Assignment ->
Looking at the listing below, retype exactly the lines starting at the one containing "hypothesis is either" and ending at the one containing "Thm 2, modules", both included, and nothing else.
[The data]
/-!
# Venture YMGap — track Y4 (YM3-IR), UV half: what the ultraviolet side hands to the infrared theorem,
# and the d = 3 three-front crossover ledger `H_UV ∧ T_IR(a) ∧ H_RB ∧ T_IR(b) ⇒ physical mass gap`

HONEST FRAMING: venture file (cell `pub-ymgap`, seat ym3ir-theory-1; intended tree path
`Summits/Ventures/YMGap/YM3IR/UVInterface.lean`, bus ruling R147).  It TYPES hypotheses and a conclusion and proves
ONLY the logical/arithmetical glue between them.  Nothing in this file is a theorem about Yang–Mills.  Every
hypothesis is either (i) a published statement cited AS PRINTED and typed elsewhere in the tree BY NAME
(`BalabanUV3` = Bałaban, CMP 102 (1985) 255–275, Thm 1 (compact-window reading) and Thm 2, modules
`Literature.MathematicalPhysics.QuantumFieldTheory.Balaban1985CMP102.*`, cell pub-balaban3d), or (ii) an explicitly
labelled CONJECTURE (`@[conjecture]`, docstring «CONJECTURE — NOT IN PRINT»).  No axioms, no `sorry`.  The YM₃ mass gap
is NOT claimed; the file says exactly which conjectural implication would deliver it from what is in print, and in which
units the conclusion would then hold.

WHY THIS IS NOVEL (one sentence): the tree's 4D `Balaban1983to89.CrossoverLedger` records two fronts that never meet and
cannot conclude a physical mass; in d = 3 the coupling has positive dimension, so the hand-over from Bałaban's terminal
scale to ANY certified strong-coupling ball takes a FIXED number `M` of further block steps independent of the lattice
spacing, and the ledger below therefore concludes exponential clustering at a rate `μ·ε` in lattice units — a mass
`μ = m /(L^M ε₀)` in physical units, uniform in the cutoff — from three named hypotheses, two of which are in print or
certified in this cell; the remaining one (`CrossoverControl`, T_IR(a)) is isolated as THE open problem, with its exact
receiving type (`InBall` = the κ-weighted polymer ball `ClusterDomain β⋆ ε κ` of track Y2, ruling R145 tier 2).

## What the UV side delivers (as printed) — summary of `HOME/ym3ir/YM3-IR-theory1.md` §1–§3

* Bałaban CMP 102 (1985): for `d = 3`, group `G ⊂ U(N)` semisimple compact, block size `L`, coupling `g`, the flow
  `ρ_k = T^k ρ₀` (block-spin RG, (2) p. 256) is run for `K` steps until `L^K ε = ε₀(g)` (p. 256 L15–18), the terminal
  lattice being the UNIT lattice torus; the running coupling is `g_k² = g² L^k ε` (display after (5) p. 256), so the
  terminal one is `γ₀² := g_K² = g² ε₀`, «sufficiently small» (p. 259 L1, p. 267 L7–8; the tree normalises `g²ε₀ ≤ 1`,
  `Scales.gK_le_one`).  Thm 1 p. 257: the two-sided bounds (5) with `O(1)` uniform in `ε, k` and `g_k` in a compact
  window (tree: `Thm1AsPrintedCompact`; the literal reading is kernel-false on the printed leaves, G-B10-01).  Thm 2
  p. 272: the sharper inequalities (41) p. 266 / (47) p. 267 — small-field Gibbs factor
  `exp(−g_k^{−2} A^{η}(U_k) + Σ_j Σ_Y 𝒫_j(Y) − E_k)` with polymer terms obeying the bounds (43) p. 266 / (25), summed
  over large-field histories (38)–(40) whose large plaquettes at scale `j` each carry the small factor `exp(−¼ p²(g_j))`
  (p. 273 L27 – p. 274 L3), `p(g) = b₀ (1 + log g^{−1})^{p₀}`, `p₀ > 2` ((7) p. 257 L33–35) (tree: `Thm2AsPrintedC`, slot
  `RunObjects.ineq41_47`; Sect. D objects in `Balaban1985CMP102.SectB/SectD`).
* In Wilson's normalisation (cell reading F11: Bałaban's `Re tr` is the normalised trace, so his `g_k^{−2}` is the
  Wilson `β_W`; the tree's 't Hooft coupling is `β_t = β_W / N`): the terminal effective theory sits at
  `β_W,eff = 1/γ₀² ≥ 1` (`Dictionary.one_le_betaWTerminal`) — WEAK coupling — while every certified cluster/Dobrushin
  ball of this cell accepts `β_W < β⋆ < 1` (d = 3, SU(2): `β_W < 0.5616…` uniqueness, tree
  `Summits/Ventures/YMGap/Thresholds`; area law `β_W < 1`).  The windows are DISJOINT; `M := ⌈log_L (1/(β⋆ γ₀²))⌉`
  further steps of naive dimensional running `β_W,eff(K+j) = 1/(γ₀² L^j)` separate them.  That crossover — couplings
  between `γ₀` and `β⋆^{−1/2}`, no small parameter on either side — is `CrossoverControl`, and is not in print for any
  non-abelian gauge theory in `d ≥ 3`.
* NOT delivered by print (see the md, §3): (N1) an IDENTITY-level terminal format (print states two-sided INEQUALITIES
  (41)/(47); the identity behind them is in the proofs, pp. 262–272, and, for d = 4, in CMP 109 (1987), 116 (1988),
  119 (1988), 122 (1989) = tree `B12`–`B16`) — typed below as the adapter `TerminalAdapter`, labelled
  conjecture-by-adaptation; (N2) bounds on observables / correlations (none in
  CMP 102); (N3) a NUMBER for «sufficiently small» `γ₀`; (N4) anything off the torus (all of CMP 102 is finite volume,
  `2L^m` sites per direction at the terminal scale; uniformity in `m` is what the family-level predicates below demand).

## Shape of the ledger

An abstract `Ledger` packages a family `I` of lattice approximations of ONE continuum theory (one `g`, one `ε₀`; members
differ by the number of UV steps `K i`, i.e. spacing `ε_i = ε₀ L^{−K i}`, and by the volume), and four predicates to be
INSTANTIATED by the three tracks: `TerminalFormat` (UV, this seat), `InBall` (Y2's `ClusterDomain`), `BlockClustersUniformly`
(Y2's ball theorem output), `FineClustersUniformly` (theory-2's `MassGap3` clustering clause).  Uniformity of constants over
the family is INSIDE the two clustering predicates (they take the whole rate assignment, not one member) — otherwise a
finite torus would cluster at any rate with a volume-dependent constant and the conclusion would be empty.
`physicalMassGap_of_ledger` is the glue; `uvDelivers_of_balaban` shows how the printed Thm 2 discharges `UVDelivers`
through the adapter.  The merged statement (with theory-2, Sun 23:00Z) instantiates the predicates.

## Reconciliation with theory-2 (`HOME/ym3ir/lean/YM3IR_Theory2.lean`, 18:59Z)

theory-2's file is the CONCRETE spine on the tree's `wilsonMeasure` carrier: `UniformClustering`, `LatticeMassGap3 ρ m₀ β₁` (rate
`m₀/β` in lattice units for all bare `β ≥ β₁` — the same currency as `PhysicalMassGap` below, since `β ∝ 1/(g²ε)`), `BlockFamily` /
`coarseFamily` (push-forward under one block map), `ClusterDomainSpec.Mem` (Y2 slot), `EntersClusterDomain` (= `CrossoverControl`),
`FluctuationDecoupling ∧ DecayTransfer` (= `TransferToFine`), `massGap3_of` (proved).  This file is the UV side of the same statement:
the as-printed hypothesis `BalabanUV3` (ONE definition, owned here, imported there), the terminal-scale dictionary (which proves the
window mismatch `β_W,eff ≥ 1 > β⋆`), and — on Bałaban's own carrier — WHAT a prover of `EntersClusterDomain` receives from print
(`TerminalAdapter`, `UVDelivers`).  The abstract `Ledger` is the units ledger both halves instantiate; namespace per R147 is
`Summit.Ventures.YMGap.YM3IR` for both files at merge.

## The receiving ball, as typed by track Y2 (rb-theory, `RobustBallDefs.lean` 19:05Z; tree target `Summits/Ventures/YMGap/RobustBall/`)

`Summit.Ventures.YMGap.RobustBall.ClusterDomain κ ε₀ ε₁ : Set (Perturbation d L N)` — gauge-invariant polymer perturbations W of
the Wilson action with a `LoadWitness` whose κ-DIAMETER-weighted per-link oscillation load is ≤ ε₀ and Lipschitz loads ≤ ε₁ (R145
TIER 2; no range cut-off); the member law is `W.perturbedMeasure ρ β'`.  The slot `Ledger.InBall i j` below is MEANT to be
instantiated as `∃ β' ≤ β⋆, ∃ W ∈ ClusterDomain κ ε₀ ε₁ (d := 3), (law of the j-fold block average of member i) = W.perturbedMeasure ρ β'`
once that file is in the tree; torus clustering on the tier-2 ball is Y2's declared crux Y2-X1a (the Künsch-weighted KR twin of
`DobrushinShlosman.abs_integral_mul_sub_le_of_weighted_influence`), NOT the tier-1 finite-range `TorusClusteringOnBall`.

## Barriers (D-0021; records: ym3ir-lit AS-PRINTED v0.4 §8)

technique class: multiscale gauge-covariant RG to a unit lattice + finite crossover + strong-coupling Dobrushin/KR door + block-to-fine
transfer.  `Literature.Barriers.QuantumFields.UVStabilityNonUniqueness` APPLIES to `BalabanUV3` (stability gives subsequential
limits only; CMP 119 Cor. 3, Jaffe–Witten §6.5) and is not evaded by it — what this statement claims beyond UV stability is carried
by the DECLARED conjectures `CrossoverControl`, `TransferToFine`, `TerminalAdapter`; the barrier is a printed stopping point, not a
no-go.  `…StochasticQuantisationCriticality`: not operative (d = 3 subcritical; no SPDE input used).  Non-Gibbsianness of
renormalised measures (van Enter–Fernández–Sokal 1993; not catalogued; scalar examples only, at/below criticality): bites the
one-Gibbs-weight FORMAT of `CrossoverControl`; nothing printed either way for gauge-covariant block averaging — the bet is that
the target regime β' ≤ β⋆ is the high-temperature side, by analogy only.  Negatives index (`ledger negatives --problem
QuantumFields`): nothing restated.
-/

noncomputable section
[/The data]
Result for this task ->
hypothesis is either (i) a published statement cited AS PRINTED and typed elsewhere in the tree BY NAME
(`BalabanUV3` = Bałaban, CMP 102 (1985) 255–275, Thm 1 (compact-window reading) and Thm 2, modules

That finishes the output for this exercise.